- **Description of the task**
The lines to copy are those in the records below that hold the word "abstract".

[[ Given data open ]]

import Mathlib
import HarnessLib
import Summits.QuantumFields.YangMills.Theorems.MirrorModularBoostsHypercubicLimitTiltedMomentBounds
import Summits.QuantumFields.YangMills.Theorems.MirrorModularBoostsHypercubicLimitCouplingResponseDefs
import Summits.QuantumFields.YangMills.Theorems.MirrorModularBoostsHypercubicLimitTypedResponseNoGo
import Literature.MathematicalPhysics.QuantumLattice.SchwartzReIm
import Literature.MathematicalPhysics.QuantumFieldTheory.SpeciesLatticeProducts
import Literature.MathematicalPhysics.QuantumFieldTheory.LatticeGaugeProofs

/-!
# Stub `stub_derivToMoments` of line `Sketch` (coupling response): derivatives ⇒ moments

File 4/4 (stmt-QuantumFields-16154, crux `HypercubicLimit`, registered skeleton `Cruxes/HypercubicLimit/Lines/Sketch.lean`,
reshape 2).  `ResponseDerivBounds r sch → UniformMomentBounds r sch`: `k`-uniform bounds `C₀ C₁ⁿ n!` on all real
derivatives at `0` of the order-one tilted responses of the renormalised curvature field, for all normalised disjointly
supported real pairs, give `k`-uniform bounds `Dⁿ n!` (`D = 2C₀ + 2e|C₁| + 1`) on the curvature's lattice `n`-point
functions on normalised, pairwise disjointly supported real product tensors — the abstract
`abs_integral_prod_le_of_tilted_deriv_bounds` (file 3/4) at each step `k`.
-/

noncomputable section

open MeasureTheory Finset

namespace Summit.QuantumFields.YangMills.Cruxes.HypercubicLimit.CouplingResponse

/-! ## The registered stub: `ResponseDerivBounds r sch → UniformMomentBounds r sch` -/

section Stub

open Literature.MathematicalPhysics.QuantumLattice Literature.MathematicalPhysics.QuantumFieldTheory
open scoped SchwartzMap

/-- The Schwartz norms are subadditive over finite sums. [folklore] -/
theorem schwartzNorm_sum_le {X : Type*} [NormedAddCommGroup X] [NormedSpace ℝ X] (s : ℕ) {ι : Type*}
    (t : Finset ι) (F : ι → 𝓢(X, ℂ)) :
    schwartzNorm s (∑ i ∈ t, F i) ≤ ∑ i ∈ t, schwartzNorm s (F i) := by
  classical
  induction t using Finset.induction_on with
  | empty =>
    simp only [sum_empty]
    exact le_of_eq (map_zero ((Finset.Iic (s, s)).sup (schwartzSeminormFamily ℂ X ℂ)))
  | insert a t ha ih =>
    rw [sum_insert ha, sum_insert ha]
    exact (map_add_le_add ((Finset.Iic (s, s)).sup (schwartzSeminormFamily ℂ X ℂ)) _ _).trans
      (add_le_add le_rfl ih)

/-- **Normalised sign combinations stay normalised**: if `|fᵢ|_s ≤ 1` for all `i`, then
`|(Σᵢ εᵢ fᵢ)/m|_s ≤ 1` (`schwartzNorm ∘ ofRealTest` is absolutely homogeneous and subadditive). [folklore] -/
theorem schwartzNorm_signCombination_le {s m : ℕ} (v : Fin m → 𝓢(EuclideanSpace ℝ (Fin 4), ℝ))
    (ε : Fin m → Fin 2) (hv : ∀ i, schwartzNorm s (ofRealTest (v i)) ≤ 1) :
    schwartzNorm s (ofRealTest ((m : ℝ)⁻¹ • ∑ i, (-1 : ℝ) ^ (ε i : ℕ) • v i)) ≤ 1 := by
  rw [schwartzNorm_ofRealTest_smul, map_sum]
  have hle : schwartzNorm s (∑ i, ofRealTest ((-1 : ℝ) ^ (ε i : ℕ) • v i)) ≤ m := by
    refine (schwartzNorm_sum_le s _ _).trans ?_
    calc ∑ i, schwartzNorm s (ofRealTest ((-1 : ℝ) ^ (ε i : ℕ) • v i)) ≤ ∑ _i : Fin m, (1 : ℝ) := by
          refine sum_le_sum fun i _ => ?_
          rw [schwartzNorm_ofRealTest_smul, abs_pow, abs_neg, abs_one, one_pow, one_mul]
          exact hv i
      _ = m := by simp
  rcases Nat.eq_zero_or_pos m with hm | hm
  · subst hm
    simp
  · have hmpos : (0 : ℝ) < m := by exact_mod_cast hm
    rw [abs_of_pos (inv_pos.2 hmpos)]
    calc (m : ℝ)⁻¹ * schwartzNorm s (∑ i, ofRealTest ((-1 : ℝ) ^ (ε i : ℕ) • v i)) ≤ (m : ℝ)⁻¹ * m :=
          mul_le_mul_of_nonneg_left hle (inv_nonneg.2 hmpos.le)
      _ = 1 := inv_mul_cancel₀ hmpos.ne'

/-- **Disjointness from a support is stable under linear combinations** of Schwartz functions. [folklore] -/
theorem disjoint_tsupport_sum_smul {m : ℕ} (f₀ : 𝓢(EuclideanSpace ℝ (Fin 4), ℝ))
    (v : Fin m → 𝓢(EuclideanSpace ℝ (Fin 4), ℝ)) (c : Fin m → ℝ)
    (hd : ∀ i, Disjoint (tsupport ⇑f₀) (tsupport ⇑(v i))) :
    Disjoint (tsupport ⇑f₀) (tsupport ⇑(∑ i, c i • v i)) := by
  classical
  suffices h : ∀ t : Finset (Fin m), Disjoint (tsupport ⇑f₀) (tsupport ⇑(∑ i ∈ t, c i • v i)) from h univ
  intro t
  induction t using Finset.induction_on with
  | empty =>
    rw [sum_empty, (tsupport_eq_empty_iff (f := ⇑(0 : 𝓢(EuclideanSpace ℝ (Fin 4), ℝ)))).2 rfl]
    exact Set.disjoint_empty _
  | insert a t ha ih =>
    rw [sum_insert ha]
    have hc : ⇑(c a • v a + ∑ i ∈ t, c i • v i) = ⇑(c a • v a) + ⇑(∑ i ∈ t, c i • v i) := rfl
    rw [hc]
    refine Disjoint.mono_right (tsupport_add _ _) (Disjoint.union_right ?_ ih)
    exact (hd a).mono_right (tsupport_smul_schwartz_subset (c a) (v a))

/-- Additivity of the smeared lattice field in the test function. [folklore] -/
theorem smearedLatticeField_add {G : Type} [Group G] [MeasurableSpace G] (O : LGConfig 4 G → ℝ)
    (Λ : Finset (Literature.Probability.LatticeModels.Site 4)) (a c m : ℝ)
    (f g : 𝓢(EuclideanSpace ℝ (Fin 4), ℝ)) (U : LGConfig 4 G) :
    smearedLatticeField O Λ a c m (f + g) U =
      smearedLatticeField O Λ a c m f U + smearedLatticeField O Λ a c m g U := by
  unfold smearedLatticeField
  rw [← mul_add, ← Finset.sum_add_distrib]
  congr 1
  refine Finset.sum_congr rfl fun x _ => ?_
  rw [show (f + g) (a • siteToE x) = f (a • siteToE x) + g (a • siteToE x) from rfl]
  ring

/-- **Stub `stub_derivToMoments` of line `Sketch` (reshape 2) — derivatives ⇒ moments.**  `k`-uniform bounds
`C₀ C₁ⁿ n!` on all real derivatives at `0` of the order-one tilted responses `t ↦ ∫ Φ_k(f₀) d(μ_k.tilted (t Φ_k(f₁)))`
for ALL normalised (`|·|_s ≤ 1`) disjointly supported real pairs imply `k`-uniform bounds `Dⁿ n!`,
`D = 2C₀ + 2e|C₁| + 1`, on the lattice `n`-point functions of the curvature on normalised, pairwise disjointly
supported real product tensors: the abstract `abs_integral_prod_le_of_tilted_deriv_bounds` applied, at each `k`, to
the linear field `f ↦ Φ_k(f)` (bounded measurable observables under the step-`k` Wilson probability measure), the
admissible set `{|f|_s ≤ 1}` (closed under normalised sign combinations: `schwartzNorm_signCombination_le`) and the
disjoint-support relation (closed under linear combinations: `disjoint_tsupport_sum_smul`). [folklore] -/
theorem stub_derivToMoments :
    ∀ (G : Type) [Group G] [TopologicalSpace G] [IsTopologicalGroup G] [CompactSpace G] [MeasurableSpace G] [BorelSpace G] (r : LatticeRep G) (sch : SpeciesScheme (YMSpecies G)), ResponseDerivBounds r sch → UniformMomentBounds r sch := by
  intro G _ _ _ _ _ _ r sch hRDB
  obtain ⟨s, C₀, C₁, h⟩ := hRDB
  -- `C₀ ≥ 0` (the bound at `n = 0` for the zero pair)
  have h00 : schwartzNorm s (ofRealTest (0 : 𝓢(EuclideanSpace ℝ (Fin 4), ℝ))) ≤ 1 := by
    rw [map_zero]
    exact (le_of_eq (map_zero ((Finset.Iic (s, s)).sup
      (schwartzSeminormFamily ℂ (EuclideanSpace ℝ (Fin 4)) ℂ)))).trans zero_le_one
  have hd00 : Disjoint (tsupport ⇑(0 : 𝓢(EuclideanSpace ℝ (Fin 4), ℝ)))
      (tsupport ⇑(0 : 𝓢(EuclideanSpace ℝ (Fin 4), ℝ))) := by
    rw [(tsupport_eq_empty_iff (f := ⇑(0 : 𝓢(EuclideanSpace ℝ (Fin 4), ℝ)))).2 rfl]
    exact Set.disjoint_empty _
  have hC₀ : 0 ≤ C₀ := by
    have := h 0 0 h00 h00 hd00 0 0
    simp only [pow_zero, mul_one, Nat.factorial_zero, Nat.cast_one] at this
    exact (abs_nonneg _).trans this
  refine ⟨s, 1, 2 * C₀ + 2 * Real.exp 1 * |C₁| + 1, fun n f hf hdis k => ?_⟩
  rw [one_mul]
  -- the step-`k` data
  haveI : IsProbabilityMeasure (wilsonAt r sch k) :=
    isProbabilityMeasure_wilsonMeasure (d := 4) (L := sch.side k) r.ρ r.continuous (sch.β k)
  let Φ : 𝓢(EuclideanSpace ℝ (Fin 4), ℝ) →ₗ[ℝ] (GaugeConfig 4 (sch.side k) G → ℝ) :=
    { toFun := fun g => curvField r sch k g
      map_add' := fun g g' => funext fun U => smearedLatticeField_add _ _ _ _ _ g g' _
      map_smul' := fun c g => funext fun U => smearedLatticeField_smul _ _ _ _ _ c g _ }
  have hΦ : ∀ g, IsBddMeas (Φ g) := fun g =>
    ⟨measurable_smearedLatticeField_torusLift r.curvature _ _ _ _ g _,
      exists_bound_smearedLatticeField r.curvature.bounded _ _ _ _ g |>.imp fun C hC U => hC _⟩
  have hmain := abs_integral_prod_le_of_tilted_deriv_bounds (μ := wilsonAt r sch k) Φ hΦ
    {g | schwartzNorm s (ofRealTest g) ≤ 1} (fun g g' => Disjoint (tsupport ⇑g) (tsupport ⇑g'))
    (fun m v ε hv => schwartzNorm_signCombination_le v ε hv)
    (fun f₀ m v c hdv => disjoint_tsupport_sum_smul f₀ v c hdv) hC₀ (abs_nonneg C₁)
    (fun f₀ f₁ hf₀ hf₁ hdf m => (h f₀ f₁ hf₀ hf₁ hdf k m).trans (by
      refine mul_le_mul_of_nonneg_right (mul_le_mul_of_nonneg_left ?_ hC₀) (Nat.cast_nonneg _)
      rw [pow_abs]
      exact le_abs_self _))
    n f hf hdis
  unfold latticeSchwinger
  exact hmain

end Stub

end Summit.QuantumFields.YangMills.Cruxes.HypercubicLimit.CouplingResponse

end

[[ Given data closed ]]

- **Response**
functions on normalised, pairwise disjointly supported real product tensors — the abstract
supported real product tensors: the abstract `abs_integral_prod_le_of_tilted_deriv_bounds` applied, at each `k`, to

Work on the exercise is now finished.